Mari’s jaw fell open, but no words came out. A jumble of quartz crystals on sterling chains hung around the woman’s neck. Opals the size and shape of sparrow eggs dangled from her elegant earlobes. “I-I’m sorry… I guess,” she mumbled, feeling more and more like Alice on the other side of the looking-glass.
The woman stepped back, tipped her head, and laid a long hand against her forehead. “‘Weep not for me, nor all the pieces of my shattered heart,’ ” she said loudly, her voice suddenly dripping the honey of the Deep South. “‘I shall gather them to me and go on, valiant and undaunted.’ ” She straightened and heaved a cleansing sigh, her features settling back into the same fierce, businesslike expression she had worn a moment before. “From Lila Rose by Baxter Brady. It closed after three weeks in the St. James, though through no fault of mine. I assure you, I was brilliant.”
Mari just blinked.
The woman pulled a small highly polished black stone from the pocket of her jumper and pressed it gently into Mari’s palm, curling her fingers up to hold it in place. “There. That will help.”
Without another word she strode away, boots clumping on the wooden steps as she left the veranda for the parking lot on the south side of the building. Mari stared after her, forcing a couple in Rodeo Drive western wear to step around her on their way into the hotel. As the doors swung shut behind them, a puff of air brought out the aromas of fresh bread and simmering herbs. Mari’s nose locked on like a bloodhound’s. Food. Food always made sense. Rousing herself, she went in search of it.
The Mystic Moose bar was magnificent. Instead of recreating the fussy opulence of Madam Belle’s Golden Eagle, the new owners had opted for rustic chic. Rough white stucco walls and heavy, carved mahogany wood-work. Massive versions of Lucy’s antler chandelier hung from the thick exposed beams in the high ceiling. The back wall was dominated by a series of tall multipaned windows and French doors that led onto a broad terrace and gave a magnificent view of the mountains that rose to the east. The centerpiece of the south wall was a huge fieldstone fireplace, over which hung an enormous mounted moose head. The moose looked straight across to a beautiful bar that gleamed in the soft afternoon light with the rich patina of age and loving care. Behind it, Madam Belle’s gilt-framed mirror still hung; twenty feet of homage to an illicit affair of a bygone era.

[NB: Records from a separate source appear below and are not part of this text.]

import Summits.HodgeConjecture.HodgeConjecture.Theses.NikulinTwinTransport

/-!
# Negative knowledge for crux `NikulinSerreCarrier` (stmt-HodgeConjecture-14464): certified cores

Sorry-free cores extracted from the disproof work-file `Cruxes/NikulinSerreCarrier/Disproof.lean`
(refuter-cdisprove-stmt-HodgeConjecture-14464-g2-0): lattice parity of `E₈(−2)` and evenness of the
carrier multiplicity `m` (§A), the mixed-block energy identity behind the sign law `m > 0` (§C), and the
leaf-degree / charge arithmetic of the symplectic rigidity theorem along the nodal curves (§K).  See the
work-file docblock for the geometric statements these certify.
-/

namespace Summit.HodgeConjecture.HodgeConjecture.Theorems.NikulinSerreCarrier.Negative.NodalRigidity

open Matrix Finset

section LatticeParity

/-- The `E₈` form is even: `vᵀ E₈ v ∈ 2ℤ` for every integral `v` (Bourbaki Cartan matrix of Mathlib).
Hence `E₈(−2) = E₈` scaled by `−2` has all norms in `4ℤ`. -/
theorem E8_form_even (v : Fin 8 → ℤ) : Even (v ⬝ᵥ (CartanMatrix.E₈ *ᵥ v)) := by
  refine ⟨v 0 ^ 2 + v 1 ^ 2 + v 2 ^ 2 + v 3 ^ 2 + v 4 ^ 2 + v 5 ^ 2 + v 6 ^ 2 + v 7 ^ 2
      - (v 0 * v 2 + v 1 * v 3 + v 2 * v 3 + v 3 * v 4 + v 4 * v 5 + v 5 * v 6 + v 6 * v 7), ?_⟩
  simp [CartanMatrix.E₈, Matrix.mulVec, dotProduct, Fin.sum_univ_eight]
  ring

/-- Norms of the twisted lattice `E₈(−2)` (Gram matrix `−2·E₈`) are divisible by `4`. -/
theorem E8_neg2_norm_dvd_four (v : Fin 8 → ℤ) :
    (4 : ℤ) ∣ v ⬝ᵥ (((-2 : ℤ) • CartanMatrix.E₈) *ᵥ v) := by
  obtain ⟨k, hk⟩ := E8_form_even v
  refine ⟨-k, ?_⟩
  rw [Matrix.smul_mulVec, dotProduct_smul, hk, smul_eq_mul]
  ring

/-- **(E1)-core.** `E₈(−2)` contains no `(−2)`-vector: no class of `E₈(−2) ⊂ NS(X)` is the class of a
smooth rational curve, and (with `L·E₈(−2) = 0`, `L` ample) no nonzero class of `E₈(−2)` is effective. -/
theorem E8_neg2_no_root (v : Fin 8 → ℤ) :
    v ⬝ᵥ (((-2 : ℤ) • CartanMatrix.E₈) *ᵥ v) ≠ -2 := by
  intro h
  have h4 := E8_neg2_norm_dvd_four v
  rw [h] at h4
  omega

/-- **K1-integrality core.** For pairwise orthogonal `(−4)`-vectors `r, s` the half-sum `½(r+s)` has
norm `−2`; by `E8_neg2_no_root` it is not in `E₈(−2)`, so `Ψ = g^* ⊕ (N_j ↦ r_j)` is not integral on the
Nikulin glue `½(N_i+N_j) + ½m_{ij}`: `Ψ` is rational with `2Ψ` integral. -/
theorem half_sum_norm {M : Type*} [AddCommGroup M] [Module ℚ M] (B : LinearMap.BilinForm ℚ M)
    (r s : M) (hr : B r r = -4) (hs : B s s = -4) (hrs : B r s = 0) (hsr : B s r = 0) :
    B ((1 / 2 : ℚ) • (r + s)) ((1 / 2 : ℚ) • (r + s)) = -2 := by
  simp only [map_add, map_smul, LinearMap.add_apply, LinearMap.smul_apply, smul_eq_mul, hr, hs, hrs,
    hsr]
  norm_num

/-- **`m` is even.** If `graph Ψ ∉ H⁴(X×Y′,ℤ)` but `2·graph Ψ` is integral, then an integral class
`m·graph Ψ` (the mixed Künneth component of `c₂(G)`, integral because the pure components `n_X[pt]⊗1`,
`1⊗n_Y[pt]` are) forces `2 ∣ m`.  Abstract form over any lattice `Λ` in a group `V`. -/
theorem m_even_of_halfIntegral {V : Type*} [AddCommGroup V] (Λ : AddSubgroup V) (g : V)
    (h2 : (2 : ℤ) • g ∈ Λ) (hg : g ∉ Λ) (m : ℤ) (hm : m • g ∈ Λ) : Even m := by
  by_contra hodd
  rw [Int.not_even_iff_odd] at hodd
  obtain ⟨k, hk⟩ := hodd
  apply hg
  have key : g = m • g - k • ((2 : ℤ) • g) := by
    rw [hk, smul_smul, ← sub_smul]
    have : (2 * k + 1 - k * 2 : ℤ) = 1 := by ring
    rw [this, one_smul]
  rw [key]
  exact Λ.sub_mem hm (Λ.zsmul_mem h2 k)

end LatticeParity

section SignLaw

variable {ι κ : Type*} [Fintype ι] [Fintype κ]

/-- **Mixed-block energy identity.**  `I` (resp. `I′`) is the matrix of the complex structure of `T_xX`
(resp. `T_yY′`) in an orthonormal frame (`I² = −1`; orthogonality is not even needed), `B` a
`𝔲(r)`-component of the MIXED curvature block `Θ_m ∈ T^*X ⊗ T^*Y′` of a connection of type `(1,1)`:
invariance under the diagonal circle `(e^{tI}, e^{tI′})` reads `B I′ = I B`.  The density of
`tr(Θ_m ∧ Θ_m) ∧ ω_X ∧ ω_{Y′}` is `−tr(I B I′ Bᵀ)` per component, and this equals `‖B‖²`. -/
theorem mixedBlock_energy [DecidableEq ι] (I : Matrix ι ι ℝ) (I' : Matrix κ κ ℝ)
    (B : Matrix ι κ ℝ) (hI : I * I = -1) (hB : B * I' = I * B) :
    -Matrix.trace (I * B * I' * Bᵀ) = Matrix.trace (B * Bᵀ) := by
  have key : I * B * I' * Bᵀ = -(B * Bᵀ) := by
    rw [Matrix.mul_assoc I B I', hB, ← Matrix.mul_assoc I I B, hI]
    simp
  rw [key, Matrix.trace_neg, neg_neg]

/-- `tr(B Bᵀ) = Σ B_{ij}²`. -/
theorem trace_mul_transpose_self_eq_sum (B : Matrix ι κ ℝ) :
    Matrix.trace (B * Bᵀ) = ∑ i, ∑ j, B i j ^ 2 := by
  simp [Matrix.trace, Matrix.mul_apply, sq]

/-- `tr(B Bᵀ) ≥ 0`: with `mixedBlock_energy` and anti-self-duality of the pure blocks
(`Θ_XX ∧ ω_X = 0 = Θ_YY ∧ ω_{Y′}`, from `SU(2)_X`-, `SU(2)_{Y′}`-invariance of the pure blocks of an
`SU(2)_Δ`-invariant form) this gives `m·ω² = ∫ c₂(G) ∧ ω ⊗ ω′ = (8π²)⁻¹ ‖Θ_mixed‖² ≥ 0`. -/
theorem trace_mul_transpose_self_nonneg (B : Matrix ι κ ℝ) : 0 ≤ Matrix.trace (B * Bᵀ) := by
  rw [trace_mul_transpose_self_eq_sum]
  exact Finset.sum_nonneg fun i _ => Finset.sum_nonneg fun j _ => sq_nonneg _

/-- … with equality iff the mixed block vanishes (`m = 0` iff the hyperholomorphic connection is locally a
product, in which case `c₂^{(2,2)} = 0`): so `m > 0` for every genuine carrier. -/
theorem trace_mul_transpose_self_eq_zero_iff (B : Matrix ι κ ℝ) :
    Matrix.trace (B * Bᵀ) = 0 ↔ B = 0 := by
  rw [trace_mul_transpose_self_eq_sum]
  constructor
  · intro h
    ext i j
    have hi := (Finset.sum_eq_zero_iff_of_nonneg (fun i _ =>
      Finset.sum_nonneg fun j _ => sq_nonneg (B i j))).mp h i (Finset.mem_univ _)
    have hij := (Finset.sum_eq_zero_iff_of_nonneg (fun j _ => sq_nonneg (B i j))).mp hi j
      (Finset.mem_univ _)
    simpa using hij
  · rintro rfl
    simp

/-- The cohomological side of the sign law: `∫ κ ∪ (ω ⊗ ω′) = (Kω′·ω)` for `κ = graph K`; with
`K = mΨ`, `Ψω′ = ω`, `ω² = 2ω′²` this is `m·ω² = 2m·ω′²`, so `sign m = sign ∫ c₂ ∧ ω ⊗ ω′`. -/
theorem signLaw_bookkeeping (m ω2 ω'2 E : ℝ) (hω : ω2 = 2 * ω'2) (hpos : 0 < ω'2)
    (hE : m * ω2 = E) (hEnn : 0 ≤ E) : 0 ≤ m := by
  subst hω
  nlinarith

end SignLaw

section Rigidity

/-- **Mixed class of a constant-quotient family.**  If `V = G|_{X×N_j}` is an extension
`0 → A ⊠ 𝒪(d₁) → V → Q ⊠ 𝒪(d′) → 0` (`rk A = a`, `rk Q = r − a`, `c₁(Q) = −c₁(A) =: −α`) with
`c₁(V) = 0`, i.e. `a·d₁ + (r−a)·d′ = 0`, then the mixed Künneth component of `c₂(V)` is
`α ⊗ [pt]·(d′ − d₁) = −α·(r·d₁/(r−a))`; equating with `m·r_j` gives `α = −(m(r−a)/(r d₁))·r_j`. -/
theorem mixed_class_constQ (r a d₁ d' : ℚ) (hra : r - a ≠ 0) (hc1 : a * d₁ + (r - a) * d' = 0) :
    d' - d₁ = -(r * d₁ / (r - a)) := by
  field_simp
  linarith

/-- **Leaf degree.** The `𝒪(1)`-degree of `φ_j : N_j → P_Q = ℙ(Ext¹(Q,A))` is
`e = (θ(r_j)·R_j)/(θ(r_j)·ℓ) = (−4m)/(−(α·r_j)) = r·d₁/(r−a)`, and `r·d₁/(r−a) > d₁ ≥ 1` for
`0 < a < r`; so `e ≥ 2` — never a line. -/
theorem leafDegree_gt (r a d₁ : ℚ) (ha : 0 < a) (har : a < r) (hd : 1 ≤ d₁) :
    d₁ < r * d₁ / (r - a) := by
  rw [lt_div_iff₀ (by linarith)]
  nlinarith

/-- An integer degree `e > d₁ ≥ 1` is at least `2`: the nodal curve never maps to a line of the leaf. -/
theorem leafDegree_ge_two (e : ℤ) (d₁ : ℤ) (hd : 1 ≤ d₁) (he : (d₁ : ℚ) < e) : 2 ≤ e := by
  have : (d₁ : ℚ) < (e : ℚ) := he
  have h' : d₁ < e := by exact_mod_cast this
  omega

/-- **Euler numerics.** `φ_j^*Tℙ^φ` is a quotient of `𝒪(e)^{φ+1}`, so each of its line-bundle quotients
has degree `≥ e`; a retraction onto `T N_j = 𝒪(2)` would be such a quotient, so `e ≤ 2`; with
`leafDegree_ge_two`, `e = 2`, and the conic (`T ⊂ 𝒪(3)²`, `Hom(𝒪(3), 𝒪(2)) = 0`) and the double line
(ramified) are excluded geometrically.  The arithmetic shell: -/
theorem retraction_degree (e q : ℤ) (hquot : e ≤ q) (hq : q = 2) (he : 2 ≤ e) : e = 2 := by omega

/-- **Charge lower bound (escape γ of §K / squeeze of §F).**  If the zero-scheme sweeps a curve
`D_W ≠ 0` (`D_W·L_h ≥ 1`), then `λ(D_W·L_h) − Σ_kε_k(D_W·r_k) = D_W·ω < 4mε_j` gives
`m > (λ − S)/(4ε_j)` with `S := Σ_kε_k(D_W·r_k)` (bounded by `O(ε·√(2 + L_h²α²))` for an irreducible
`D_W = αL_h + e`): small-charge carriers do not exist near the orbifold wall. -/
theorem charge_lower_bound (lam S ε m DL : ℝ) (hε : 0 < ε) (hl : 0 ≤ lam) (hDL : 1 ≤ DL)
    (hsq : lam * DL - S < 4 * m * ε) : (lam - S) / (4 * ε) < m := by
  rw [div_lt_iff₀ (by positivity)]
  have : lam ≤ lam * DL := by nlinarith
  nlinarith

end Rigidity

end Summit.HodgeConjecture.HodgeConjecture.Theorems.NikulinSerreCarrier.Negative.NodalRigidity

There was a fair number of customers for the middle of the afternoon. A few cast curious looks in Mari’s direction as she made her way to a table near the fireplace and settled into a large, comfortable captain’s chair. She put her rock on the table and stared at it vacantly.
“If you don’t mind my saying, luv, you look positively knackered.”
The cultured British tones brought her head up and added another layer of confusion to the fog shrouding her brain. “Excuse me?”
“I say, you look all done in,” he said, a gentle smile curving his mouth. He looked fortyish and attractive with wavy auburn hair, a bold nose, and a kind shine in his eyes. An afternoon beard shadowed his lean cheeks, but took nothing away from the overall impression of style and quality he projected in a loose-fitting ivory silk shirt and coffee-brown trousers. He leaned across the table and placed a cocktail napkin beside her stone. “Is something the matter?”